THE TASK: Copy the records below word for word. Stop after the line that contains "# One-target sides".

DATA FOR ANALYSIS:
--------------------------------------------------

import Summits.HubbardSuperconductivity.HubbardSuperconductivity.Theorems.AnisotropyChordTransferFibre3FinXDEvalW

/-!
# Route `AnisotropyChord` / H0 rotor rung: FIN per-`L` row-D (KT-2a″) cell facts, `L = 17`, cells 138–138

Kernel facts `xdCellAny0 17 (49/50) la lb aD = true` (in-kernel point tables, zero data; `decide +kernel`) for the combined-cell
grid of `L = 17` (g5 design, 1–2.5 % cells); assembled in `…FinXDSeventeen`.  Prover seat `hubbard-h0-rotor-p3` g7; helper for piece A =
stmt-HubbardSuperconductivity-23918 of rung 19089 (`--supports`, helper class).  WHAT THIS IS NOT: nothing here proves superconductivity in the
Hubbard model (rotor TARGET as worded stays FALSE, g15 verdict); kernel facts for ONE hypothesis of ONE conditional reduction.
-/

set_option linter.dupNamespace false
set_option autoImplicit false

namespace Summit.HubbardSuperconductivity.HubbardSuperconductivity.Theorems.AnisotropyChord.Transfer.Fibre3

namespace FinXD

/-- cell 138 of `L = 17` (`cert`). [folklore] -/
theorem xd17_138 : xdCellAny0 17 (49/50 : ℚ) 5770025135369107 5914275763753335 (2/25 : ℚ) = true := by (rw [← xdCellAnyW0_eq]; decide +kernel)

end FinXD

end Summit.HubbardSuperconductivity.HubbardSuperconductivity.Theorems.AnisotropyChord.Transfer.Fibre3
import Summits.CriticalPhenomena.PercolationContinuityZ3.Theorems.PercNearOneGluingNoHeavyLowerTailIncStarOneTargetSideMoments
import Summits.CriticalPhenomena.PercolationContinuityZ3.Theorems.PercNearOneGluingNoHeavyLowerTailIncStarOneTargetSideReal
import HarnessLib

/-!
# One-target sides of two-separations (root outside), IV: THEOREM G′

Support file for the Sahi programme (`--supports stmt-CriticalPhenomena-4575`, prover prim-sahi-p2 gen 24).  No definitions, no named
facts, no sorries; standard axioms.  Memo `run/shared/lean/prim/prim-sahi/FROM-prim-sahi-p2-gen24-ONE-TARGET-SIDE.md` §1.

**THEOREM G′ (one-target side of a two-separation not containing the root).**  Product Bernoulli bond percolation `prodBernoulli w` on
`Fin n`; a root side `R ∋ s` and separating vertices `u, v ∉ R` with no positive pair from `R` to the outside of `R ∪ {u, v}`; a target
`a ∉ R` (anywhere outside the root side) and targets `b, c ∈ R ∪ {u, v}`.  Then

  `STAR(w; u, b, c) ∧ STAR(w; v, b, c) ∧ STAR(w[s(u,v) ↦ 1]; u, b, c)  ⟹  STAR(w; a, b, c)`,

`STAR(w; t, b, c) := 0 ≤ E₃({s↔t},{s↔b},{s↔c})` (`incStar_nonneg_of_oneTargetSide`): a target inside a one-target side of a
two-separation `{u, v}` with the root outside may be MOVED ONTO THE SEPARATOR (and the side then becomes markless: gen 11's blob), at
the price of one extra instance with the pair `(u, v)` made sure.  Inputs: the moments (M1), (M2) of `…OneTargetSideMoments`, Harris
twice (near: `{a ↔ {u,v}}` vs `{u ↔ v}`; far: `{s ~ {u,v}}` vs `B¹`), and the real core `…OneTargetSideReal` (three-ray identity; for the
ray "a ≡ u ≡ v", which is not realisable, `Φ_Z` is compared with the star of `w[s(u,v) ↦ 1]`).  Together with THEOREM G (gen 23,
separator `{s, x}`) every two-separation of a minimal counterexample with exactly one target strictly inside one side is reducible.
-/

noncomputable section

namespace Summit.CriticalPhenomena.PercolationContinuityZ3.Theorems

namespace IncStarOneTargetSide

open MeasureTheory Set Literature.Probability.Percolation Literature.Probability.LatticeModels
open scoped Classical

variable {n : ℕ}

set_option maxHeartbeats 400000 in
/-- **THEOREM G′ (one-target side of a two-separation not containing the root).**  Let `s ∈ R`, `u, v ∉ R`, no positive pair from
`R` to the outside of `R ∪ {u, v}`, `a ∉ R`, `b, c ∈ R ∪ {u, v}`.  If the increasing star holds at `(u, b, c)` and at `(v, b, c)` under
`prodBernoulli w`, and at `(u, b, c)` under `prodBernoulli (w[s(u,v) ↦ 1])`, then it holds at `(a, b, c)` under `prodBernoulli w`:
`0 ≤ E₃({s↔a},{s↔b},{s↔c})`. [this work] -/
theorem incStar_nonneg_of_oneTargetSide (w : Sym2 (Fin n) → unitInterval) (R : Set (Fin n)) {s u v a b c : Fin n}
    (hs : s ∈ R) (hu : u ∉ R) (hv : v ∉ R) (ha : a ∉ R) (hb : b ∈ R ∨ b = u ∨ b = v) (hc : c ∈ R ∨ c = u ∨ c = v)
    (hw : ∀ x ∈ R, ∀ z, z ∉ R → z ≠ u → z ≠ v → w s(x, z) = 0)
    (hU : 0 ≤ sahiE3 (prodBernoulli w) (openConn s u) (openConn s b) (openConn s c))
    (hV : 0 ≤ sahiE3 (prodBernoulli w) (openConn s v) (openConn s b) (openConn s c))
    (h1 : 0 ≤ sahiE3 (prodBernoulli (Function.update w s(u, v) 1)) (openConn s u) (openConn s b) (openConn s c)) :
    0 ≤ sahiE3 (prodBernoulli w) (openConn s a) (openConn s b) (openConn s c) := by
  have hmeas : ∀ X : Set (BondConfig (Fin n)), MeasurableSet X := fun _ => MeasurableSet.of_discrete
  -- events (opaque names with defining equations: keeps the terms small)
  obtain ⟨F, hFd⟩ : ∃ S : Set (Sym2 (Fin n)), S = {e : Sym2 (Fin n) | ∃ y ∈ R, y ∈ e} := ⟨_, rfl⟩
  obtain ⟨Xu, hXud⟩ : ∃ S : Set (BondConfig (Fin n)), S = {ω | ω ∩ F ∈ (openConn s u : Set (BondConfig (Fin n)))} := ⟨_, rfl⟩
  obtain ⟨Xv, hXvd⟩ : ∃ S : Set (BondConfig (Fin n)), S = {ω | ω ∩ F ∈ (openConn s v : Set (BondConfig (Fin n)))} := ⟨_, rfl⟩
  obtain ⟨Bb, hBbd⟩ : ∃ S : Set (BondConfig (Fin n)), S = {ω | ω ∩ F ∈ (openConn s b : Set (BondConfig (Fin n)))} := ⟨_, rfl⟩
  obtain ⟨Bc, hBcd⟩ : ∃ S : Set (BondConfig (Fin n)), S = {ω | ω ∩ F ∈ (openConn s c : Set (BondConfig (Fin n)))} := ⟨_, rfl⟩
  obtain ⟨Vb, hVbd⟩ : ∃ S : Set (BondConfig (Fin n)), S = {ω | ω ∩ F ∈ (openConn v b : Set (BondConfig (Fin n)))} := ⟨_, rfl⟩
  obtain ⟨Ub, hUbd⟩ : ∃ S : Set (BondConfig (Fin n)), S = {ω | ω ∩ F ∈ (openConn u b : Set (BondConfig (Fin n)))} := ⟨_, rfl⟩
  obtain ⟨Vc, hVcd⟩ : ∃ S : Set (BondConfig (Fin n)), S = {ω | ω ∩ F ∈ (openConn v c : Set (BondConfig (Fin n)))} := ⟨_, rfl⟩
  obtain ⟨Uc, hUcd⟩ : ∃ S : Set (BondConfig (Fin n)), S = {ω | ω ∩ F ∈ (openConn u c : Set (BondConfig (Fin n)))} := ⟨_, rfl⟩
  obtain ⟨B1b, hB1bd⟩ : ∃ S : Set (BondConfig (Fin n)), S = Bb ∪ ((Xu ∩ Vb) ∪ (Xv ∩ Ub)) := ⟨_, rfl⟩
  obtain ⟨B1c, hB1cd⟩ : ∃ S : Set (BondConfig (Fin n)), S = Bc ∪ ((Xu ∩ Vc) ∪ (Xv ∩ Uc)) := ⟨_, rfl⟩
  have hB1bd' : B1b = Bb ∪ ((Xu ∩ {ω | ω ∩ F ∈ (openConn v b : Set (BondConfig (Fin n)))})
      ∪ (Xv ∩ {ω | ω ∩ F ∈ (openConn u b : Set (BondConfig (Fin n)))})) := by rw [hB1bd, hVbd, hUbd]
  have hB1cd' : B1c = Bc ∪ ((Xu ∩ {ω | ω ∩ F ∈ (openConn v c : Set (BondConfig (Fin n)))})
      ∪ (Xv ∩ {ω | ω ∩ F ∈ (openConn u c : Set (BondConfig (Fin n)))})) := by rw [hB1cd, hVcd, hUcd]
  -- reals
  obtain ⟨ζ, hζ⟩ : ∃ r : ℝ, r = (prodBernoulli w).real (openConnIn Rᶜ u v) := ⟨_, rfl⟩
  obtain ⟨vu, hvu⟩ : ∃ r : ℝ, r = (prodBernoulli w).real (openConnIn Rᶜ u a \ openConnIn Rᶜ v a) := ⟨_, rfl⟩
  obtain ⟨vv, hvv⟩ : ∃ r : ℝ, r = (prodBernoulli w).real (openConnIn Rᶜ v a \ openConnIn Rᶜ u a) := ⟨_, rfl⟩
  obtain ⟨vZ, hvZ⟩ : ∃ r : ℝ, r = (prodBernoulli w).real (openConnIn Rᶜ u a ∩ openConnIn Rᶜ v a) := ⟨_, rfl⟩
  obtain ⟨xu, hxu⟩ : ∃ r : ℝ, r = (prodBernoulli w).real Xu := ⟨_, rfl⟩
  obtain ⟨xv, hxv⟩ : ∃ r : ℝ, r = (prodBernoulli w).real Xv := ⟨_, rfl⟩
  obtain ⟨ρ, hρ⟩ : ∃ r : ℝ, r = (prodBernoulli w).real (Xu ∪ Xv) := ⟨_, rfl⟩
  obtain ⟨β, hβ⟩ : ∃ r : ℝ, r = (prodBernoulli w).real Bb := ⟨_, rfl⟩
  obtain ⟨γ, hγ⟩ : ∃ r : ℝ, r = (prodBernoulli w).real Bc := ⟨_, rfl⟩
  obtain ⟨m, hm⟩ : ∃ r : ℝ, r = (prodBernoulli w).real (Bb ∩ Bc) := ⟨_, rfl⟩
  obtain ⟨β₁, hβ₁⟩ : ∃ r : ℝ, r = (prodBernoulli w).real B1b := ⟨_, rfl⟩
  obtain ⟨γ₁, hγ₁⟩ : ∃ r : ℝ, r = (prodBernoulli w).real B1c := ⟨_, rfl⟩
  obtain ⟨m₁, hm₁⟩ : ∃ r : ℝ, r = (prodBernoulli w).real (B1b ∩ B1c) := ⟨_, rfl⟩
  obtain ⟨pub, hpub⟩ : ∃ r : ℝ, r = (prodBernoulli w).real (Xu ∩ Bb) := ⟨_, rfl⟩
  obtain ⟨puc, hpuc⟩ : ∃ r : ℝ, r = (prodBernoulli w).real (Xu ∩ Bc) := ⟨_, rfl⟩
  obtain ⟨pubc, hpubc⟩ : ∃ r : ℝ, r = (prodBernoulli w).real (Xu ∩ (Bb ∩ Bc)) := ⟨_, rfl⟩
  obtain ⟨pvb, hpvb⟩ : ∃ r : ℝ, r = (prodBernoulli w).real (Xv ∩ Bb) := ⟨_, rfl⟩
  obtain ⟨pvc, hpvc⟩ : ∃ r : ℝ, r = (prodBernoulli w).real (Xv ∩ Bc) := ⟨_, rfl⟩
  obtain ⟨pvbc, hpvbc⟩ : ∃ r : ℝ, r = (prodBernoulli w).real (Xv ∩ (Bb ∩ Bc)) := ⟨_, rfl⟩
  obtain ⟨rb, hrb⟩ : ∃ r : ℝ, r = (prodBernoulli w).real ((Xu ∪ Xv) ∩ B1b) := ⟨_, rfl⟩
  obtain ⟨rc, hrc⟩ : ∃ r : ℝ, r = (prodBernoulli w).real ((Xu ∪ Xv) ∩ B1c) := ⟨_, rfl⟩
  obtain ⟨rbc, hrbc⟩ : ∃ r : ℝ, r = (prodBernoulli w).real ((Xu ∪ Xv) ∩ (B1b ∩ B1c)) := ⟨_, rfl⟩
  -- (M1) and (M2) at the port `u`
  have e1 := oneTargetSide_sahiE3_eq w R hs ha hb hc hw hFd hXud hXvd hBbd hBcd hB1bd' hB1cd'
    hζ hvu hvv hvZ hxu hxv hρ hβ hγ hm hβ₁ hγ₁ hm₁ hpub hpuc hpubc hpvb hpvc hpvbc hrb hrc hrbc
  have e2 := oneTargetSide_sahiE3_port_eq w R hs hu hb hc hw hFd hXud hXvd hBbd hBcd hB1bd' hB1cd'
    hζ hxu hρ hβ hγ hm hβ₁ hγ₁ hm₁ hpub hpuc hpubc hrb hrc hrbc
  -- (M2) at the port `v` (exchange `u` and `v`)
  have hb' : b ∈ R ∨ b = v ∨ b = u := by rcases hb with h | h | h; exacts [Or.inl h, Or.inr (Or.inr h), Or.inr (Or.inl h)]
  have hc' : c ∈ R ∨ c = v ∨ c = u := by rcases hc with h | h | h; exacts [Or.inl h, Or.inr (Or.inr h), Or.inr (Or.inl h)]
  have hw' : ∀ x ∈ R, ∀ z, z ∉ R → z ≠ v → z ≠ u → w s(x, z) = 0 := fun x hx z hz hzv hzu => hw x hx z hz hzu hzv
  have hB1b' : B1b = Bb ∪ ((Xv ∩ {ω | ω ∩ F ∈ (openConn u b : Set (BondConfig (Fin n)))})
      ∪ (Xu ∩ {ω | ω ∩ F ∈ (openConn v b : Set (BondConfig (Fin n)))})) := by rw [hB1bd, hVbd, hUbd, Set.union_comm (Xu ∩ _)]
  have hB1c' : B1c = Bc ∪ ((Xv ∩ {ω | ω ∩ F ∈ (openConn u c : Set (BondConfig (Fin n)))})
      ∪ (Xu ∩ {ω | ω ∩ F ∈ (openConn v c : Set (BondConfig (Fin n)))})) := by rw [hB1cd, hVcd, hUcd, Set.union_comm (Xu ∩ _)]
  have hζ' : ζ = (prodBernoulli w).real (openConnIn Rᶜ v u) := by rw [hζ, openConnIn_comm]
  have hρ' : ρ = (prodBernoulli w).real (Xv ∪ Xu) := by rw [hρ, Set.union_comm]
  have hrb' : rb = (prodBernoulli w).real ((Xv ∪ Xu) ∩ B1b) := by rw [hrb, Set.union_comm]
  have hrc' : rc = (prodBernoulli w).real ((Xv ∪ Xu) ∩ B1c) := by rw [hrc, Set.union_comm]
  have hrbc' : rbc = (prodBernoulli w).real ((Xv ∪ Xu) ∩ (B1b ∩ B1c)) := by rw [hrbc, Set.union_comm]
  have e3 := oneTargetSide_sahiE3_port_eq w R hs hv hb' hc' hw' hFd hXvd hXud hBbd hBcd hB1b' hB1c'
    hζ' hxv hρ' hβ hγ hm hβ₁ hγ₁ hm₁ hpvb hpvc hpvbc hrb' hrc' hrbc'
  -- (M2) at the port `u` for the weight with the pair `(u, v)` made sure
  obtain ⟨w₁, hw₁d⟩ : ∃ w' : Sym2 (Fin n) → unitInterval, w' = Function.update w s(u, v) 1 := ⟨_, rfl⟩
  rw [← hw₁d] at h1
  have huvF : s(u, v) ∉ F := by
    rw [hFd]; intro h
    have h' : ∃ y ∈ R, y ∈ s(u, v) := h
    obtain ⟨y, hyR, hy⟩ := h'
    rcases Sym2.mem_iff.1 hy with rfl | rfl
    · exact hu hyR
    · exact hv hyR
  have hagree : ∀ e ∈ F, w₁ e = w e := fun e he => by
    rw [hw₁d, Function.update_of_ne]
    rintro rfl; exact huvF he
  have hw₁ : ∀ x ∈ R, ∀ z, z ∉ R → z ≠ u → z ≠ v → w₁ s(x, z) = 0 := by
    intro x hx z hz hzu hzv
    have hmem : s(x, z) ∈ F := by rw [hFd]; exact ⟨x, hx, Sym2.mem_mk_left x z⟩
    rw [hagree _ hmem]
    exact hw x hx z hz hzu hzv
  have dF : ∀ p q : Fin n, DeterminedBy {ω : BondConfig (Fin n) | ω ∩ F ∈ (openConn p q : Set (BondConfig (Fin n)))} F := by
    intro p q; rw [hFd]; exact SahiRootSide.determinedBy_rootSide R p q
  have dXu : DeterminedBy Xu F := by rw [hXud]; exact dF s u
  have dXv : DeterminedBy Xv F := by rw [hXvd]; exact dF s v
  have dXuv : DeterminedBy (Xu ∪ Xv) F := (determinedBy_union_sdiff dXu dXv).1
  have dBb : DeterminedBy Bb F := by rw [hBbd]; exact dF s b
  have dBc : DeterminedBy Bc F := by rw [hBcd]; exact dF s c
  have dVb : DeterminedBy Vb F := by rw [hVbd]; exact dF v b
  have dUb : DeterminedBy Ub F := by rw [hUbd]; exact dF u b
  have dVc : DeterminedBy Vc F := by rw [hVcd]; exact dF v c
  have dUc : DeterminedBy Uc F := by rw [hUcd]; exact dF u c
  have dB1b : DeterminedBy B1b F := by
    rw [hB1bd]; exact (determinedBy_union_sdiff dBb (determinedBy_union_sdiff (dXu.inter dVb) (dXv.inter dUb)).1).1
  have dB1c : DeterminedBy B1c F := by
    rw [hB1cd]; exact (determinedBy_union_sdiff dBc (determinedBy_union_sdiff (dXu.inter dVc) (dXv.inter dUc)).1).1
  have far : ∀ {E : Set (BondConfig (Fin n))} {r : ℝ}, DeterminedBy E F → r = (prodBernoulli w).real E →
      r = (prodBernoulli w₁).real E := by
    intro E r hE hr
    rw [hr]; exact (prodBernoulli_real_eq_of_determinedBy w₁ w hagree hE (hmeas E)).symm
  -- `ζ₁ = 1`
  have hζ₁ : (1 : ℝ) = (prodBernoulli w₁).real (openConnIn Rᶜ u v) := by
    refine le_antisymm ?_ measureReal_le_one
    have hsub : {ω : BondConfig (Fin n) | ∀ e, w₁ e = 1 → e ∈ ω} ⊆ openConnIn Rᶜ u v := by
      intro ω hω
      by_cases huv : u = v
      · subst huv; exact openConnIn_refl hu
      · exact openConnIn_of_adj hu hv (hω _ (by rw [hw₁d, Function.update_self])) huv
    calc (1 : ℝ) = (prodBernoulli w₁).real {ω : BondConfig (Fin n) | ∀ e, w₁ e = 1 → e ∈ ω} := (IncStar.real_sureOpen w₁).symm
      _ ≤ (prodBernoulli w₁).real (openConnIn Rᶜ u v) := measureReal_mono hsub
  have e4 := oneTargetSide_sahiE3_port_eq w₁ R hs hu hb hc hw₁ hFd hXud hXvd hBbd hBcd hB1bd' hB1cd'
    hζ₁ (far dXu hxu) (far dXuv hρ) (far dBb hβ) (far dBc hγ) (far (dBb.inter dBc) hm) (far dB1b hβ₁) (far dB1c hγ₁)
    (far (dB1b.inter dB1c) hm₁) (far (dXu.inter dBb) hpub) (far (dXu.inter dBc) hpuc) (far (dXu.inter (dBb.inter dBc)) hpubc)
    (far (dXuv.inter dB1b) hrb) (far (dXuv.inter dB1c) hrc) (far (dXuv.inter (dB1b.inter dB1c)) hrbc)
  have hstar1 : 0 ≤ 2 * rbc - rb * γ₁ - rc * β₁ - m₁ * ρ + ρ * β₁ * γ₁ := by
    have key : ∀ A : ℝ, (1 - (1 : ℝ)) * A
        + 1 * (2 * rbc - rb * ((1 - 1) * γ + 1 * γ₁) - rc * ((1 - 1) * β + 1 * β₁) - ((1 - 1) * m + 1 * m₁) * ρ
              + ρ * ((1 - 1) * β + 1 * β₁) * ((1 - 1) * γ + 1 * γ₁))
        = 2 * rbc - rb * γ₁ - rc * β₁ - m₁ * ρ + ρ * β₁ * γ₁ := fun A => by ring
    have h := h1
    rw [e4, key] at h
    exact h
  -- Harris inputs and ranges
  have hζ1 : ζ ≤ 1 := by rw [hζ]; exact measureReal_le_one
  have hρ0 : 0 ≤ ρ := by rw [hρ]; exact measureReal_nonneg
  have hvu0 : 0 ≤ vu := by rw [hvu]; exact measureReal_nonneg
  have hvv0 : 0 ≤ vv := by rw [hvv]; exact measureReal_nonneg
  have hvZ0 : 0 ≤ vZ := by rw [hvZ]; exact measureReal_nonneg
  have sB : Bb ⊆ B1b := by rw [hB1bd]; exact Set.subset_union_left
  have sC : Bc ⊆ B1c := by rw [hB1cd]; exact Set.subset_union_left
  have hββ₁ : β ≤ β₁ := by rw [hβ, hβ₁]; exact measureReal_mono sB
  have hγγ₁ : γ ≤ γ₁ := by rw [hγ, hγ₁]; exact measureReal_mono sC
  have hmm₁ : m ≤ m₁ := by rw [hm, hm₁]; exact measureReal_mono (Set.inter_subset_inter sB sC)
  have upF : ∀ p q : Fin n, IsUpperSet {ω : BondConfig (Fin n) | ω ∩ F ∈ (openConn p q : Set (BondConfig (Fin n)))} :=
    fun p q => isUpperSet_connF F p q
  have upXu : IsUpperSet Xu := by rw [hXud]; exact upF s u
  have upXv : IsUpperSet Xv := by rw [hXvd]; exact upF s v
  have upB1b : IsUpperSet B1b := by
    rw [hB1bd, hBbd, hVbd, hUbd]; exact (upF s b).union ((upXu.inter (upF v b)).union (upXv.inter (upF u b)))
  have upB1c : IsUpperSet B1c := by
    rw [hB1cd, hBcd, hVcd, hUcd]; exact (upF s c).union ((upXu.inter (upF v c)).union (upXv.inter (upF u c)))
  have hrbH : ρ * β₁ ≤ rb := by
    have h := far_harris w F s u v upB1b
    rw [← hXud, ← hXvd] at h
    rw [hρ, hβ₁, hrb]; exact h
  have hrcH : ρ * γ₁ ≤ rc := by
    have h := far_harris w F s u v upB1c
    rw [← hXud, ← hXvd] at h
    rw [hρ, hγ₁, hrc]; exact h
  have hh : ζ * (vu + vv + vZ) ≤ vZ := by rw [hζ, hvu, hvv, hvZ]; exact near_harris w Rᶜ u v a
  -- the real core
  have hΦZ := oneTargetSide_phiZ_nonneg (ζ := ζ) hζ1 hρ0 hββ₁ hγγ₁ hmm₁ hrbH hrcH hstar1
  have hU' := hU
  rw [e2] at hU'
  have hV' := hV
  rw [e3] at hV'
  rw [e1]
  exact oneTargetSide_threeRay_nonneg hζ1 hvu0 hvv0 hvZ0 hh hΦZ hU' hV'

end IncStarOneTargetSide

end Summit.CriticalPhenomena.PercolationContinuityZ3.Theorems
import Literature.AnabelianGeometry.EtaleTheta.Discharge.Sec2CuspStabModel
import Literature.AnabelianGeometry.EtaleTheta.Discharge.Sec2Prop24ModelCharacteristic
import HarnessLib

/-!
# [EtTh] §1 at the setting: what a CONTINUOUS SECTION of `D_x ↠ G_K` at the cusp buys — (P4) and (P3) of
# `OncePuncturedData` become theorems (proof-only; census note for the 13:00Z v-next of abc-iut-L2-t7's
# `OncePuncturedData`)

Mochizuki, *The étale theta function and its Frobenioid-theoretic manifestations*, Publ. RIMS **45**
(2009), §1 p. 12–13 ("`X^log` … of type `(1,1)`", "the universal graph-covering of the dual graph of this
special fiber determines … `Π^tp_X ↠ Z` whose kernel … `Π^tp_Y`", "any decomposition group of a cusp of
`Y^log`"), §2 Def. 2.1 p. 35 ("`D_x ⊆ Π_X` … `1 → Δ̄_Θ → D̄_x → G_K → 1`", the cusp is `K`-rational)
[cite: MochizukiEtTh2009, §1 p.13].

Cell abc-iut, layer L2, seat abc-iut-L2-d3 (gen 5). PROOF-ONLY (0 defs). The 13:00Z interface census lists, for
abc-iut-L2-t7's `OncePuncturedData`, the print-shaped datum «`sect x`: a continuous section `s : G_K → D_x` of
`aug`» (GAP-LEDGER G-L2d3-6; consumers: `Sec2SplittingOfSection`, `Sec2CuspStabModel`). This note records, as
kernel theorems, that such a section makes two EXISTING fields redundant:

* `ThetaSetting.map_aug_decomp_of_section` — (P4) `aug(D_x) = G_K` follows from ANY section;
* `ThetaSetting.decomp_le_ker_toZ_of_section` — (P3) `D_x ≤ Ker(toZ) = Π^tp_Y` follows from a CONTINUOUS section:
  `D_x = I_x · s(G_K)` is compact (`isCompact_decomp_of_section`, Sec2CuspStabModel) and compact subgroups die in
  the discrete torsion-free `Z` (abc-iut-L2's UNCONDITIONAL `le_GtpY_of_isCompact`, Sec2Prop24ModelCharacteristic —
  no L02 needed).

So a v-next `OncePuncturedData` carrying `sect x` may drop (P3)/(P4) or keep them as derived lemmas. HONEST FRAMING: nothing asserts that a section exists for an abstract setting;
[EtTh] is refereed; no side is taken on [IUTchIII] Cor. 3.12; typed ≠ proved elsewhere.
-/

namespace Literature.AnabelianGeometry.EtaleTheta

open Literature.AnabelianGeometry.SemiGraphs
open _root_.Topology

namespace ThetaSetting

variable {p : ℕ} [Fact p.Prime] (D : ThetaSetting p)

/-- **(P4) from a section**: if `s : G_K → Π^tp_X` takes values in `D_x` and `aug ∘ s = id`, then
`aug(D_x) = G_K`. [cite: MochizukiEtTh2009, Def 2.1 p.35] -/
theorem map_aug_decomp_of_section {x : D.Pt} (s : ↥D.GK →* D.PiTemp) (hs : ∀ σ, s σ ∈ D.decomp x)
    (hsa : ∀ σ, D.aug (s σ) = (σ : GQp p)) :
    (D.decomp x).map D.aug.toMonoidHom = D.GK := by
  refine le_antisymm ?_ fun σ hσ => ⟨s ⟨σ, hσ⟩, hs _, hsa ⟨σ, hσ⟩⟩
  rintro _ ⟨d, -, rfl⟩
  change D.aug d ∈ D.K.fixingSubgroup
  rw [← D.range_aug]
  exact ⟨d, rfl⟩

/-- **(P3) from a continuous section**: `D_x ≤ Ker(Π^tp_X ↠ Z) = Π^tp_Y` — `D_x = I_x · s(G_K)` is compact
(`isCompact_decomp_of_section`) and compact subgroups lie in `Π^tp_Y` (`le_GtpY_of_isCompact`: `Π^tp_Y` is open and
`Z` torsion-free). [cite: MochizukiEtTh2009, §1 p.13] -/
theorem decomp_le_ker_toZ_of_section {x : D.Pt} (hx : D.IsCusp x)
    (s : ↥D.GK →* D.PiTemp) (hs : ∀ σ, s σ ∈ D.decomp x) (hsa : ∀ σ, D.aug (s σ) = (σ : GQp p))
    (hsc : Continuous s) : D.decomp x ≤ D.toZ.ker :=
  D.le_GtpY_of_isCompact _ (D.isCompact_decomp_of_section hx s hs hsa hsc)

end ThetaSetting

end Literature.AnabelianGeometry.EtaleTheta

--------------------------------------------------

REPLY TO THE EXERCISE:
import Summits.HubbardSuperconductivity.HubbardSuperconductivity.Theorems.AnisotropyChordTransferFibre3FinXDEvalW

/-!
# Route `AnisotropyChord` / H0 rotor rung: FIN per-`L` row-D (KT-2a″) cell facts, `L = 17`, cells 138–138

Kernel facts `xdCellAny0 17 (49/50) la lb aD = true` (in-kernel point tables, zero data; `decide +kernel`) for the combined-cell
grid of `L = 17` (g5 design, 1–2.5 % cells); assembled in `…FinXDSeventeen`.  Prover seat `hubbard-h0-rotor-p3` g7; helper for piece A =
stmt-HubbardSuperconductivity-23918 of rung 19089 (`--supports`, helper class).  WHAT THIS IS NOT: nothing here proves superconductivity in the
Hubbard model (rotor TARGET as worded stays FALSE, g15 verdict); kernel facts for ONE hypothesis of ONE conditional reduction.
-/

set_option linter.dupNamespace false
set_option autoImplicit false

namespace Summit.HubbardSuperconductivity.HubbardSuperconductivity.Theorems.AnisotropyChord.Transfer.Fibre3

namespace FinXD

/-- cell 138 of `L = 17` (`cert`). [folklore] -/
theorem xd17_138 : xdCellAny0 17 (49/50 : ℚ) 5770025135369107 5914275763753335 (2/25 : ℚ) = true := by (rw [← xdCellAnyW0_eq]; decide +kernel)

end FinXD

end Summit.HubbardSuperconductivity.HubbardSuperconductivity.Theorems.AnisotropyChord.Transfer.Fibre3
import Summits.CriticalPhenomena.PercolationContinuityZ3.Theorems.PercNearOneGluingNoHeavyLowerTailIncStarOneTargetSideMoments
import Summits.CriticalPhenomena.PercolationContinuityZ3.Theorems.PercNearOneGluingNoHeavyLowerTailIncStarOneTargetSideReal
import HarnessLib

/-!
# One-target sides of two-separations (root outside), IV: THEOREM G′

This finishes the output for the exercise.